## Task requirements
Write out the data below exactly, from its first line to the line containing "map_add' := fun", that line included.

======== Listed records ========

/-! ### Translations and phases on `L²(ℝ)`, dilations of `(0,∞)`, and the dilation law

Under `U` the dilation `f ↦ f(c·)` (`c > 0`) of `(0,∞)` is `c^{−1/2}` times the translation
`G ↦ G(· − log c)` of the line (`expTransport_eq_of_comp_mul`), and the `L²` Fourier transform turns
this translation into the phase `e^{−2πi(log c)ξ}` (`fourier_compSubRight`, by Schwartz density as in
the tree's `L2FourierReflection.fourier_compNeg`); whence the **dilation law**
`𝓜(f(c·))(ξ) = c^{−(½+2πiξ)}·𝓜f(ξ)` a.e. (`mellinL2_ae_eq_of_comp_mul`) — the `L²`-operator form of
Mathlib's function-level `mellin_comp_mul_left`, i.e. Burnol's «the composite `𝓕₊·I` is scale
invariant hence diagonalized by the Mellin Transform» (§1 p. 4, TeX l.355–358). -/

/-- The phase `ξ ↦ e^{−2πiaξ}` is (continuous and) unimodular, hence in `L^∞(ℝ)`.
[cite: Grafakos2014, Prop. 2.2.11 (6), PDF p. 126] -/
theorem memLp_top_phase (a : ℝ) :
    MemLp (fun ξ : ℝ ↦ Complex.exp (((-(2 * π * a * ξ) : ℝ) : ℂ) * I)) ∞ (volume : Measure ℝ) := by
  refine memLp_top_of_bound (Continuous.aestronglyMeasurable ?_) 1 (Eventually.of_forall fun ξ ↦ ?_)
  · exact Complex.continuous_exp.comp
      ((Complex.continuous_ofReal.comp (by fun_prop)).mul continuous_const)
  · rw [Complex.norm_exp_ofReal_mul_I]

/-- The a.e. formula for the `L^∞(ℝ)` class `[e^{−2πia·}] := (memLp_top_phase a).toLp _` of the phase
(it acts on `L²(ℝ)` through Mathlib's `HSMul (Lp ℂ ∞ μ) (Lp ℂ 2 μ) (Lp ℂ 2 μ)`,
`MeasureTheory.Lp.coeFn_lpSMul`). [cite: Grafakos2014, Prop. 2.2.11 (6), PDF p. 126] -/
theorem coeFn_phase (a : ℝ) :
    (((memLp_top_phase a).toLp _ : Lp ℂ ∞ (volume : Measure ℝ)) : ℝ → ℂ) =ᵐ[volume]
      fun ξ : ℝ ↦ Complex.exp (((-(2 * π * a * ξ) : ℝ) : ℂ) * I) :=
  (memLp_top_phase a).coeFn_toLp

/-- Multiplication by a fixed `L^∞` function is continuous on `L²` (`‖φ•g‖ ≤ ‖φ‖‖g‖`).
[cite: Grafakos2014, §2.2.4, PDF pp. 129–130] -/
theorem continuous_lpSMul {α : Type*} [MeasurableSpace α] {μ : Measure α} (φ : Lp ℂ ∞ μ) :
    Continuous fun g : Lp ℂ 2 μ ↦ (φ • g : Lp ℂ 2 μ) := by
  let T : Lp ℂ 2 μ →+ Lp ℂ 2 μ :=
    { toFun := fun g ↦ (φ • g : Lp ℂ 2 μ)
      map_zero' := Lp.smul_zero ℂ 2 φ
      map_add' := fun g₁ g₂ ↦ Lp.add_smul φ g₁ g₂ }
  exact AddMonoidHomClass.continuous_of_bound T ‖φ‖ fun g ↦ Lp.norm_smul_le φ g

/-- The translate `T_a u = u(· − a)` of an `L²(ℝ)` class (Mathlib `Lp.compMeasurePreserving` along the
measure-preserving `x ↦ x − a`) is `u(· − a)` almost everywhere.
[cite: Grafakos2014, §2.2.2 eq. (2.2.13), PDF p. 126] -/
theorem coeFn_compSubRight (u : Lp ℂ 2 (volume : Measure ℝ)) (a : ℝ) :
    ((Lp.compMeasurePreserving (fun x : ℝ ↦ x - a) (measurePreserving_sub_right volume a) u :
        Lp ℂ 2 (volume : Measure ℝ)) : ℝ → ℂ) =ᵐ[volume] fun x ↦ (u : ℝ → ℂ) (x - a) :=
  Lp.coeFn_compMeasurePreserving u (measurePreserving_sub_right volume a)

/-- **`(τ^a f)^(w) = e^{−2πiaw} f̂(w)`** at function level: the Fourier integral of `x ↦ f(x − a)`
(Mathlib `VectorFourier.fourierIntegral_comp_add_right`, rewritten in Mathlib's `𝓕` on `ℝ → ℂ`).
[cite: Grafakos2014, Prop. 2.2.11 (6), PDF p. 126] -/
theorem fourierIntegral_comp_sub_right (f : ℝ → ℂ) (a w : ℝ) :
    𝓕 (fun x : ℝ ↦ f (x - a)) w = Complex.exp (((-(2 * π * a * w) : ℝ) : ℂ) * I) * 𝓕 f w := by
  have h := congrFun (VectorFourier.fourierIntegral_comp_add_right 𝐞 (volume : Measure ℝ)
    (innerₗ ℝ) f (-a)) w
  have e : (f ∘ fun v : ℝ ↦ v + -a) = fun x : ℝ ↦ f (x - a) := by
    funext v
    simp [sub_eq_add_neg]
  rw [e] at h
  -- `𝓕` on functions `ℝ → ℂ` is `VectorFourier.fourierIntegral 𝐞 volume (innerₗ ℝ)` by definition
  change VectorFourier.fourierIntegral 𝐞 volume (innerₗ ℝ) (fun x : ℝ ↦ f (x - a)) w =
    _ * VectorFourier.fourierIntegral 𝐞 volume (innerₗ ℝ) f w
  rw [h, Circle.smul_def, Real.fourierChar_apply, smul_eq_mul]
  have hs : (((2 * π * ((innerₗ ℝ) (-a) w) : ℝ)) : ℂ) = (((-(2 * π * a * w)) : ℝ) : ℂ) := by
    congr 1
    simp only [innerₗ_apply_apply, RCLike.inner_apply, conj_trivial]
    ring
  rw [hs]

/-- The translate of (the `L²` class of) a Schwartz function is the class of `x ↦ φ(x − a)`.
[cite: Grafakos2014, §2.2.2 eq. (2.2.13), PDF p. 126] -/
theorem compSubRight_toLp_schwartz (φ : SchwartzMap ℝ ℂ) (a : ℝ) :
    Lp.compMeasurePreserving (fun x : ℝ ↦ x - a) (measurePreserving_sub_right volume a)
        (φ.toLp 2 (volume : Measure ℝ)) =
      ((φ.memLp 2 (volume : Measure ℝ)).comp_measurePreserving
        (measurePreserving_sub_right volume a)).toLp (⇑φ ∘ fun x : ℝ ↦ x - a) :=
  Lp.toLp_compMeasurePreserving (φ.memLp 2 (volume : Measure ℝ))
    (measurePreserving_sub_right volume a)

/-- **`𝓕(T_a u) = e^{−2πia·} • 𝓕u` on `L²(ℝ)`**: the `L²` Fourier transform turns the translation
`u ↦ u(· − a)` into multiplication by the phase `e^{−2πiaξ}` (on Schwartz functions both sides are
`fourierIntegral_comp_sub_right`; both sides are continuous in `u` and Schwartz functions are dense
in `L²`). [cite: Grafakos2014, Prop. 2.2.11 (6), PDF p. 126; §2.2.4, PDF pp. 129–130] -/
theorem fourier_compSubRight (u : Lp ℂ 2 (volume : Measure ℝ)) (a : ℝ) :
    (𝓕 (Lp.compMeasurePreserving (fun x : ℝ ↦ x - a) (measurePreserving_sub_right volume a) u) :
        Lp ℂ 2 (volume : Measure ℝ)) =
      (((memLp_top_phase a).toLp _ : Lp ℂ ∞ (volume : Measure ℝ)) •
        (𝓕 u : Lp ℂ 2 (volume : Measure ℝ)) : Lp ℂ 2 (volume : Measure ℝ)) := by
  have hT := measurePreserving_sub_right (volume : Measure ℝ) a
  have hTc : Continuous (Lp.compMeasurePreserving (fun x : ℝ ↦ x - a) hT :
      Lp ℂ 2 (volume : Measure ℝ) → Lp ℂ 2 (volume : Measure ℝ)) :=
    (Lp.isometry_compMeasurePreserving hT).continuous
  have hd := SchwartzMap.denseRange_toLpCLM (E := ℝ) (F := ℂ) (p := 2) (μ := (volume : Measure ℝ))
    ENNReal.ofNat_ne_top
  refine congrFun (hd.equalizer
    ((continuous_fourier (E := Lp ℂ 2 (volume : Measure ℝ))).comp hTc)
    ((continuous_lpSMul ((memLp_top_phase a).toLp _ : Lp ℂ ∞ (volume : Measure ℝ))).comp
      (continuous_fourier (E := Lp ℂ 2 (volume : Measure ℝ)))) ?_) u
  funext φ
  simp only [Function.comp_apply, SchwartzMap.toLpCLM_apply]
  have hint : Integrable (⇑φ ∘ fun x : ℝ ↦ x - a) (volume : Measure ℝ) :=
    hT.integrable_comp_of_integrable φ.integrable
  have hmem : MemLp (⇑φ ∘ fun x : ℝ ↦ x - a) 2 (volume : Measure ℝ) :=
    (φ.memLp 2 (volume : Measure ℝ)).comp_measurePreserving hT
  rw [compSubRight_toLp_schwartz, SchwartzMap.toLp_fourier_eq]
  apply Lp.ext
  filter_upwards [fourier_toLp_ae_eq_fourierIntegral hint hmem,
    Lp.coeFn_lpSMul (r := 2) ((memLp_top_phase a).toLp _ : Lp ℂ ∞ (volume : Measure ℝ))
      ((𝓕 φ).toLp 2 (volume : Measure ℝ)), coeFn_phase a,
    (𝓕 φ).coeFn_toLp 2 (volume : Measure ℝ)] with w h1 h2 h3 h4
  rw [h1, h2, Pi.smul_apply', h3, h4, SchwartzMap.fourier_coe, Function.comp_def, smul_eq_mul]
  exact fourierIntegral_comp_sub_right φ a w

/-- **`𝓕v(ξ) = e^{−2πiaξ} 𝓕u(ξ)` a.e. whenever `v = u(· − a)` a.e.** (operator-free form of
`fourier_compSubRight`). [cite: Grafakos2014, Prop. 2.2.11 (6), PDF p. 126; §2.2.4, PDF pp. 129–130] -/
theorem fourier_ae_eq_of_comp_sub_right {u v : Lp ℂ 2 (volume : Measure ℝ)} {a : ℝ}
    (h : (v : ℝ → ℂ) =ᵐ[volume] fun x ↦ (u : ℝ → ℂ) (x - a)) :
    ((𝓕 v : Lp ℂ 2 (volume : Measure ℝ)) : ℝ → ℂ) =ᵐ[volume]
      fun ξ ↦ Complex.exp (((-(2 * π * a * ξ) : ℝ) : ℂ) * I) *
        ((𝓕 u : Lp ℂ 2 (volume : Measure ℝ)) : ℝ → ℂ) ξ := by
  have hv : v = Lp.compMeasurePreserving (fun x : ℝ ↦ x - a) (measurePreserving_sub_right volume a) u :=
    Lp.ext (h.trans (coeFn_compSubRight u a).symm)
  rw [hv, fourier_compSubRight u a]
  filter_upwards [Lp.coeFn_lpSMul (r := 2) ((memLp_top_phase a).toLp _ : Lp ℂ ∞ (volume : Measure ℝ))
      (𝓕 u : Lp ℂ 2 (volume : Measure ℝ)), coeFn_phase a] with ξ h1 h2
  rw [h1, Pi.smul_apply', h2, smul_eq_mul]

/-- **The dilation `t ↦ ct` (`c > 0`) of `(0,∞)`** maps `dt` on `(0,∞)` to `c⁻¹·dt` on `(0,∞)`.
[cite: Burnol2004b, §1 p. 4 (arXiv:math/0203120v7, TeX l.355–358)] -/
theorem measurePreserving_mul_left_Ioi {c : ℝ} (hc : 0 < c) :
    MeasurePreserving (fun t : ℝ ↦ c * t) (volume.restrict (Ioi (0:ℝ)))
      ((ENNReal.ofReal c⁻¹) • volume.restrict (Ioi (0:ℝ))) := by
  have h0 : MeasurePreserving (fun t : ℝ ↦ c * t) volume (ENNReal.ofReal |c⁻¹| • volume) :=
    ⟨measurable_const_mul c, Real.map_volume_mul_left hc.ne'⟩
  have h := h0.restrict_preimage (measurableSet_Ioi (a := (0:ℝ)))
  rwa [Set.preimage_const_mul_Ioi₀ (0:ℝ) hc, zero_div, Measure.restrict_smul,
    abs_of_pos (inv_pos.2 hc)] at h

/-- Dilations of `(0,∞)` respect a.e. equality: `f = g` a.e. on `(0,∞)` ⟹ `f(c·) = g(c·)` a.e. on
`(0,∞)` (`c > 0`). [cite: Burnol2004b, §1 p. 4 (arXiv:math/0203120v7, TeX l.355–358)] -/
theorem comp_mul_ae_eq_Ioi {f g : ℝ → ℂ} (h : f =ᵐ[volume.restrict (Ioi (0:ℝ))] g) {c : ℝ}
    (hc : 0 < c) :
    (fun t : ℝ ↦ f (c * t)) =ᵐ[volume.restrict (Ioi (0:ℝ))] fun t ↦ g (c * t) :=
  ((measurePreserving_mul_left_Ioi hc).quasiMeasurePreserving.mono_right
    Measure.smul_absolutelyContinuous).ae_eq_comp h

/-- `Lᵖ(0,∞)` is stable under dilations: `f ∈ Lᵖ((0,∞)) ⟹ f(c·) ∈ Lᵖ((0,∞))` (`c > 0`).
[cite: Burnol2004b, §1 p. 4 (arXiv:math/0203120v7, TeX l.355–358)] -/
theorem memLp_comp_mul_Ioi {p : ℝ≥0∞} {f : ℝ → ℂ} (hf : MemLp f p (volume.restrict (Ioi (0:ℝ))))
    {c : ℝ} (hc : 0 < c) : MemLp (fun t : ℝ ↦ f (c * t)) p (volume.restrict (Ioi (0:ℝ))) :=
  (hf.smul_measure ENNReal.ofReal_ne_top).comp_measurePreserving (measurePreserving_mul_left_Ioi hc)

/-- `‖f(c·)‖_{Lᵖ(0,∞)} = c^{−1/p} ‖f‖_{Lᵖ(0,∞)}` (`c > 0`).
[cite: Burnol2004b, §1 p. 4 (arXiv:math/0203120v7, TeX l.355–358)] -/
theorem eLpNorm_comp_mul_Ioi {p : ℝ≥0∞} {f : ℝ → ℂ}
    (hf : AEStronglyMeasurable f (volume.restrict (Ioi (0:ℝ)))) {c : ℝ} (hc : 0 < c) :
    eLpNorm (fun t : ℝ ↦ f (c * t)) p (volume.restrict (Ioi (0:ℝ))) =
      ENNReal.ofReal c⁻¹ ^ (1 / p).toReal * eLpNorm f p (volume.restrict (Ioi (0:ℝ))) := by
  have h := eLpNorm_comp_measurePreserving (p := p) (hf.smul_measure (ENNReal.ofReal c⁻¹))
    (measurePreserving_mul_left_Ioi hc)
  rw [Function.comp_def] at h
  rw [h, eLpNorm_smul_measure_of_ne_zero, smul_eq_mul]
  simpa only [ne_eq, ENNReal.ofReal_eq_zero, not_le] using inv_pos.2 hc

/-- The `L²(0,∞)` class of the dilate: `[f(c·)] = f(c·)` a.e. on `(0,∞)`.
[cite: Burnol2004b, §1 p. 4 (arXiv:math/0203120v7, TeX l.355–358)] -/
theorem coeFn_toLp_comp_mul_Ioi (f : Lp ℂ 2 (volume.restrict (Ioi (0:ℝ)))) {c : ℝ} (hc : 0 < c) :
    (((memLp_comp_mul_Ioi (Lp.memLp f) hc).toLp _ : Lp ℂ 2 (volume.restrict (Ioi (0:ℝ)))) : ℝ → ℂ)
      =ᵐ[volume.restrict (Ioi (0:ℝ))] fun t ↦ (f : ℝ → ℂ) (c * t) :=
  MemLp.coeFn_toLp _

/-- **The dilations are `c^{−1/2}` times unitary on `L²(0,∞)`**: `‖[f(c·)]‖ = c^{−1/2}‖f‖` (`c > 0`).
[cite: Burnol2004b, §1 p. 4 (arXiv:math/0203120v7, TeX l.355–358)] -/
theorem norm_toLp_comp_mul_Ioi (f : Lp ℂ 2 (volume.restrict (Ioi (0:ℝ)))) {c : ℝ} (hc : 0 < c) :
    ‖((memLp_comp_mul_Ioi (Lp.memLp f) hc).toLp _ : Lp ℂ 2 (volume.restrict (Ioi (0:ℝ))))‖ =
      c⁻¹ ^ (1 / 2 : ℝ) * ‖f‖ := by
  rw [Lp.norm_toLp, Lp.norm_def, eLpNorm_comp_mul_Ioi (Lp.aestronglyMeasurable f) hc,
    ENNReal.toReal_mul, ← ENNReal.toReal_rpow, ENNReal.toReal_ofReal (inv_pos.2 hc).le]
  norm_num
/-! ## §4 ★★ The assemblies' row `hXR` near `t = 0`: the chart value along the ray is `𝔰𝔲(2)`-valued -/

/-- ★★ **`hXR` NEAR `t = 0`, GENERIC LINEAR CHART LETTER `H`**: at `U₀ ∈ 𝔘_k(ε₀)` in the windows of (51) (`10⁹L²e ≤ 1`, `10¹²L³ε₀ ≤ 1`, `‖H Y‖ ≤ b‖Y‖`, `H` real, `9C₂bε < 1`, `6ε ≤ eη`), if
`X` and `δ` are skew-Hermitian-traceless and `‖X‖ < ε`, then for all `t` near `0` every bond value of `(−I) • ((X + tδ) − H(Dfix (CmapTwS U₀) H C₂ (X + tδ)))` is Hermitian and traceless
(✓`isHermitian_trace_zero_chartTwS` on the open ball + continuity of the ray) — the `hXR` row of ✓`Prop7Eq128AtMemberOfCrit127` at `δ := κ_f • ιδ′` (instance `H := H46P U₀` by `exact`).
[cite: Balaban1985Variational, (51) p.286, (47) p.285, (82) p.290] -/
theorem eventually_isHermitian_trace_zero_chart {ε₀ e b ε : ℝ} (hε₀ : 0 < ε₀) (he : 0 < e) (hWe : 10 ^ 9 * (F.L : ℝ) ^ 2 * e ≤ 1) (hWε : 10 ^ 12 * (F.L : ℝ) ^ 3 * ε₀ ≤ 1)
    (hreg : RegPr F n K ε₀ U₀)
    {H : (PBond (F.P n) 0 → Matrix (Fin 2) (Fin 2) ℂ) →ₗ[ℂ] (PBond (F.P K) 0 → Matrix (Fin 2) (Fin 2) ℂ)} (hb : 0 ≤ b) (hHop : ∀ Y, ‖H Y‖ ≤ b * ‖Y‖)
    (hHR : ∀ Y : PBond (F.P n) 0 → Matrix (Fin 2) (Fin 2) ℂ, (∀ c, star (Y c) = -Y c ∧ (Y c).trace = 0) → ∀ b', star (H Y b') = -H Y b' ∧ (H Y b').trace = 0)
    (hq : 9 * (40 * (2 * (3 * (2 * e + 2700 * (F.L : ℝ) * ε₀))) / (e * eta F n K) ^ 2) * b * ε < 1) (hRε : 6 * ε ≤ e * eta F n K)
    {X δ : PBond (F.P K) 0 → Matrix (Fin 2) (Fin 2) ℂ} (hXε : ‖X‖ < ε) (hXR : ∀ b', star (X b') = -X b' ∧ (X b').trace = 0)
    (hδR : ∀ b', star (δ b') = -δ b' ∧ (δ b').trace = 0) :
    ∀ᶠ t : ℝ in 𝓝 0, ∀ b' : PBond (F.P K) 0,
      (((-Complex.I) • ((X + (t : ℂ) • δ) - H (Dfix (CmapTwS F n K h U₀) H (40 * (2 * (3 * (2 * e + 2700 * (F.L : ℝ) * ε₀))) / (e * eta F n K) ^ 2) (X + (t : ℂ) • δ)))) b').IsHermitian ∧
      Matrix.trace (((-Complex.I) • ((X + (t : ℂ) • δ) - H (Dfix (CmapTwS F n K h U₀) H (40 * (2 * (3 * (2 * e + 2700 * (F.L : ℝ) * ε₀))) / (e * eta F n K) ^ 2) (X + (t : ℂ) • δ)))) b') = 0 := by
  have hc : Continuous fun t : ℝ => X + (t : ℂ) • δ := continuous_const.add (Complex.continuous_ofReal.smul continuous_const)
  have hball : ∀ᶠ t : ℝ in 𝓝 0, ‖X + (t : ℂ) • δ‖ < ε :=
    (hc.norm.continuousAt (x := (0 : ℝ))).eventually_lt continuousAt_const (by simpa only [Complex.ofReal_zero, zero_smul, add_zero] using hXε)
  filter_upwards [hball] with t ht
  exact isHermitian_trace_zero_chartTwS F h hε₀ he hWe hWε U₀ hreg hb hHop hHR hq hRε ht (skew_add_real_smul hXR hδR t)

end Summit.QuantumFields.YangMills.Theorems.Prop7ChartConjPInv

end
/-- A componentwise automorphism each of whose components fixes `f_j` fixes the copairing.
[cite: MochizukiSemiAnbd2006, Thm A.4 proof p.84] -/
theorem sigmaAut_comp_desc {X : BTemp G} (f : ∀ j, B j ⟶ X) (τ : ∀ j, Aut (B j))
    (h : ∀ j, (τ j).hom ≫ f j = f j) : (sigmaAut B τ).hom ≫ sigmaDesc f = sigmaDesc f :=
  hom_ext_apply fun p => congrArg (fun φ : B p.1 ⟶ X => (φ.hom.hom p.2 : X.obj.V)) (h p.1)

end BTemp

/-! ### §2 Every object of `B^temp(Π)` is `B/Γ` for a QD-pair `(B, Γ)` of `T[A]` -/

namespace QDPair

variable {G : Type u} [Group G] [TopologicalSpace G] [IsTopologicalGroup G]

/-- In `Π/N` (`N` open normal), if `g⁻¹ g′ ∈ H` then some translation by an element of `H` carries
`gN` to `g′N` (the fibre computation of the connected case). [cite: MochizukiSemiAnbd2006, Thm A.4 proof p.83] -/
theorem GaloisDomination.exists_translation_apply_eq (hG : IsTempered G) (N : Subgroup G) [N.Normal]
    (hN : IsOpen (N : Set G)) (H : Subgroup G) {g g' : G} (h : g⁻¹ * g' ∈ H) :
    ∃ τ ∈ GaloisDomination.translationGroup hG N hN H,
      (τ.hom.hom.hom (g : G ⧸ N) : G ⧸ N) = (g' : G ⧸ N) := by
  obtain ⟨τ, hτ⟩ := exists_aut_quotientObj hG N hN (g⁻¹ * g')
  refine ⟨τ, ⟨g⁻¹ * g', h, hτ⟩, ?_⟩
  rw [← quotientObj_ρ_one hG N hN g, hom_ρ, hτ, quotientObj_ρ_mk, mul_inv_cancel_left]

========

## Result
/-! ### Translations and phases on `L²(ℝ)`, dilations of `(0,∞)`, and the dilation law

Under `U` the dilation `f ↦ f(c·)` (`c > 0`) of `(0,∞)` is `c^{−1/2}` times the translation
`G ↦ G(· − log c)` of the line (`expTransport_eq_of_comp_mul`), and the `L²` Fourier transform turns
this translation into the phase `e^{−2πi(log c)ξ}` (`fourier_compSubRight`, by Schwartz density as in
the tree's `L2FourierReflection.fourier_compNeg`); whence the **dilation law**
`𝓜(f(c·))(ξ) = c^{−(½+2πiξ)}·𝓜f(ξ)` a.e. (`mellinL2_ae_eq_of_comp_mul`) — the `L²`-operator form of
Mathlib's function-level `mellin_comp_mul_left`, i.e. Burnol's «the composite `𝓕₊·I` is scale
invariant hence diagonalized by the Mellin Transform» (§1 p. 4, TeX l.355–358). -/

/-- The phase `ξ ↦ e^{−2πiaξ}` is (continuous and) unimodular, hence in `L^∞(ℝ)`.
[cite: Grafakos2014, Prop. 2.2.11 (6), PDF p. 126] -/
theorem memLp_top_phase (a : ℝ) :
    MemLp (fun ξ : ℝ ↦ Complex.exp (((-(2 * π * a * ξ) : ℝ) : ℂ) * I)) ∞ (volume : Measure ℝ) := by
  refine memLp_top_of_bound (Continuous.aestronglyMeasurable ?_) 1 (Eventually.of_forall fun ξ ↦ ?_)
  · exact Complex.continuous_exp.comp
      ((Complex.continuous_ofReal.comp (by fun_prop)).mul continuous_const)
  · rw [Complex.norm_exp_ofReal_mul_I]

/-- The a.e. formula for the `L^∞(ℝ)` class `[e^{−2πia·}] := (memLp_top_phase a).toLp _` of the phase
(it acts on `L²(ℝ)` through Mathlib's `HSMul (Lp ℂ ∞ μ) (Lp ℂ 2 μ) (Lp ℂ 2 μ)`,
`MeasureTheory.Lp.coeFn_lpSMul`). [cite: Grafakos2014, Prop. 2.2.11 (6), PDF p. 126] -/
theorem coeFn_phase (a : ℝ) :
    (((memLp_top_phase a).toLp _ : Lp ℂ ∞ (volume : Measure ℝ)) : ℝ → ℂ) =ᵐ[volume]
      fun ξ : ℝ ↦ Complex.exp (((-(2 * π * a * ξ) : ℝ) : ℂ) * I) :=
  (memLp_top_phase a).coeFn_toLp

/-- Multiplication by a fixed `L^∞` function is continuous on `L²` (`‖φ•g‖ ≤ ‖φ‖‖g‖`).
[cite: Grafakos2014, §2.2.4, PDF pp. 129–130] -/
theorem continuous_lpSMul {α : Type*} [MeasurableSpace α] {μ : Measure α} (φ : Lp ℂ ∞ μ) :
    Continuous fun g : Lp ℂ 2 μ ↦ (φ • g : Lp ℂ 2 μ) := by
  let T : Lp ℂ 2 μ →+ Lp ℂ 2 μ :=
    { toFun := fun g ↦ (φ • g : Lp ℂ 2 μ)
      map_zero' := Lp.smul_zero ℂ 2 φ
      map_add' := fun g₁ g₂ ↦ Lp.add_smul φ g₁ g₂ }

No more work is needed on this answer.